The problem — The response should contain only those lines of the entries below that include the string "hYasL".

Provided data —

# # #

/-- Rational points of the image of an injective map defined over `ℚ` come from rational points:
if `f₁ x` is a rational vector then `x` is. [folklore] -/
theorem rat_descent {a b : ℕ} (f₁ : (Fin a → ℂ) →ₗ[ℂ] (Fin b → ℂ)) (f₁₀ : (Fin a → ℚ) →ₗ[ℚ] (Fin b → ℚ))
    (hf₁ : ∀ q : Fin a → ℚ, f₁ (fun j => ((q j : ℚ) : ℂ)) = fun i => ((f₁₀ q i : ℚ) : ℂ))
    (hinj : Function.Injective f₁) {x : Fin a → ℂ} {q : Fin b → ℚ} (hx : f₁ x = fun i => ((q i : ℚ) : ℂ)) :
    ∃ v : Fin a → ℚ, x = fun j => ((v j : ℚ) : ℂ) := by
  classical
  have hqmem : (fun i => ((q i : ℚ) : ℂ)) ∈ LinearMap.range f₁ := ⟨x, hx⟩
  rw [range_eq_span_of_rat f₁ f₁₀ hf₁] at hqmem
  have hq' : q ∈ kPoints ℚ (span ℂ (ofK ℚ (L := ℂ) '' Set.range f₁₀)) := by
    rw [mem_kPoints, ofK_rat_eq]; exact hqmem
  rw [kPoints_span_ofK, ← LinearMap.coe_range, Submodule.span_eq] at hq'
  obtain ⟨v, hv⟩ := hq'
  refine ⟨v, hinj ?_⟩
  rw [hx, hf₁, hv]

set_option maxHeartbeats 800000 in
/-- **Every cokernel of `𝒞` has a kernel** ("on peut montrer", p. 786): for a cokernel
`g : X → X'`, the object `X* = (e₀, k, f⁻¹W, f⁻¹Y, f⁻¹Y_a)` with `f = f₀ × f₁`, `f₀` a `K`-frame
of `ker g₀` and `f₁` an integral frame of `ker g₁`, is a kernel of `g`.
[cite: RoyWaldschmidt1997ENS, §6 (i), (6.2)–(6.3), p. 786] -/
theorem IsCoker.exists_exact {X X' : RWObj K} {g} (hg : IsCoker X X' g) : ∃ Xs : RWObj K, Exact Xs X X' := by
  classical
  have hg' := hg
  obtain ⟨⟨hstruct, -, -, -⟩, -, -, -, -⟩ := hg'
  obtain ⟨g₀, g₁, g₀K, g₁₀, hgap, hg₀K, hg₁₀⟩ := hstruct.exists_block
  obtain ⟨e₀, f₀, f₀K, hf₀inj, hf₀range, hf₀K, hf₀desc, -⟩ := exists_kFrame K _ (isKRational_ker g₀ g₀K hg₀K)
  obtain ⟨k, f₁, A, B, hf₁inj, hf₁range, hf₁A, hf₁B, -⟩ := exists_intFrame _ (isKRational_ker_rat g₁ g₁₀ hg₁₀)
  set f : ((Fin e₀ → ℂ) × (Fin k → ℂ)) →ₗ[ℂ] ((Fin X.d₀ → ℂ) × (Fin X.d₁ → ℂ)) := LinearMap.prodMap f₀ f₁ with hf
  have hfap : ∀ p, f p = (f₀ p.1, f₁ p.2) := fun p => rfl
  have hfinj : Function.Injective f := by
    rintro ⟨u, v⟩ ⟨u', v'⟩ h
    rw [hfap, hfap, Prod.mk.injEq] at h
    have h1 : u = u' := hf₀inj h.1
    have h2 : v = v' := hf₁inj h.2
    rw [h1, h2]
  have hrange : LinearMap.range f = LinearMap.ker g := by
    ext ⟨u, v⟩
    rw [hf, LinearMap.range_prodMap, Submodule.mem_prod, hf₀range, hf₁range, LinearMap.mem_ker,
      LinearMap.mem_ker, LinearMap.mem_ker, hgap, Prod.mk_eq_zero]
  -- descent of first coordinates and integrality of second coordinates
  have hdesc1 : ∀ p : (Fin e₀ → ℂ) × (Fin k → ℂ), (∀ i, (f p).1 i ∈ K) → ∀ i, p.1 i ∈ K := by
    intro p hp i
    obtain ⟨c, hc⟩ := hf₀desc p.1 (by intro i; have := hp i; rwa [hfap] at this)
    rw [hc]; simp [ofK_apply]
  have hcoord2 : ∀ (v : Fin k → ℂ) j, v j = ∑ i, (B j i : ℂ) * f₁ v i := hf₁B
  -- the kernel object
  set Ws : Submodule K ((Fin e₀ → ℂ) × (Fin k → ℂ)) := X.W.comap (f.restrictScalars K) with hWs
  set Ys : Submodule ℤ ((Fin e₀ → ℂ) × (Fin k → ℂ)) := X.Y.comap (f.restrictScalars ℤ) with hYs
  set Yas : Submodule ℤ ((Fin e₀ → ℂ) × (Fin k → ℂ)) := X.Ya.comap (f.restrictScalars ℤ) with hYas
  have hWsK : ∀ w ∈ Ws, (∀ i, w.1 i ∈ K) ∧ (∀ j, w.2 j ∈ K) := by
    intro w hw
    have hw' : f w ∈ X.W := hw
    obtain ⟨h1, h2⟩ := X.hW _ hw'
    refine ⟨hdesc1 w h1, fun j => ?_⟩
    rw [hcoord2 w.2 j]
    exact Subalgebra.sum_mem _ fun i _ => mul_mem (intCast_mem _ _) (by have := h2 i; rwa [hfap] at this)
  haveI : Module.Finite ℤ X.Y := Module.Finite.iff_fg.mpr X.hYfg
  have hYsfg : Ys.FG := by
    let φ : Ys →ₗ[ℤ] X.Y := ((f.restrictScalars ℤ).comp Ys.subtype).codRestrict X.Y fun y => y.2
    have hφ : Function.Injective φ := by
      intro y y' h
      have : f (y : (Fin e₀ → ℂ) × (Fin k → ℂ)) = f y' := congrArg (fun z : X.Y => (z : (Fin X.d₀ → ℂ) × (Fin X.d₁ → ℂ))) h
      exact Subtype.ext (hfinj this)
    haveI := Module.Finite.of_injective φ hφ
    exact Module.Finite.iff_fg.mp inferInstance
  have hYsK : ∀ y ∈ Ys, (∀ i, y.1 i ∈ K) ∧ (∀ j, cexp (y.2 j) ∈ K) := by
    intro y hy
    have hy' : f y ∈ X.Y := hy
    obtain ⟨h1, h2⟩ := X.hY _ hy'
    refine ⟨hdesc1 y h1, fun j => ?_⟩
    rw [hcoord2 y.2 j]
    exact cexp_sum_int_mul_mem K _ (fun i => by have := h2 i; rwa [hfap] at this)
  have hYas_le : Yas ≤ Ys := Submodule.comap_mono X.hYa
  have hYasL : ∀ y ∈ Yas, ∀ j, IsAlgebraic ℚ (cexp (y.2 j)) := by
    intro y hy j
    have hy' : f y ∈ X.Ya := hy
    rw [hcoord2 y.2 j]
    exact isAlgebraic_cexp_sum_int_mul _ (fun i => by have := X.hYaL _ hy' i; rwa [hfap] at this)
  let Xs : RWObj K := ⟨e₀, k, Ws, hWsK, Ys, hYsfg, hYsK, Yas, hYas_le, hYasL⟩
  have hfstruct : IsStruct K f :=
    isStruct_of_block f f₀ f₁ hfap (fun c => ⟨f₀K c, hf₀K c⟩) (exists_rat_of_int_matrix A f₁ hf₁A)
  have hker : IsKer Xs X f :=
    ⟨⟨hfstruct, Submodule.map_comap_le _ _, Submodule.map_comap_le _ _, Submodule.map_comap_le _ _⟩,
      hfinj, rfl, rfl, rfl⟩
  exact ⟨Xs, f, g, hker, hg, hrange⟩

# # #

Answer to this exercise —
  have hYasL : ∀ y ∈ Yas, ∀ j, IsAlgebraic ℚ (cexp (y.2 j)) := by
  let Xs : RWObj K := ⟨e₀, k, Ws, hWsK, Ys, hYsfg, hYsK, Yas, hYas_le, hYasL⟩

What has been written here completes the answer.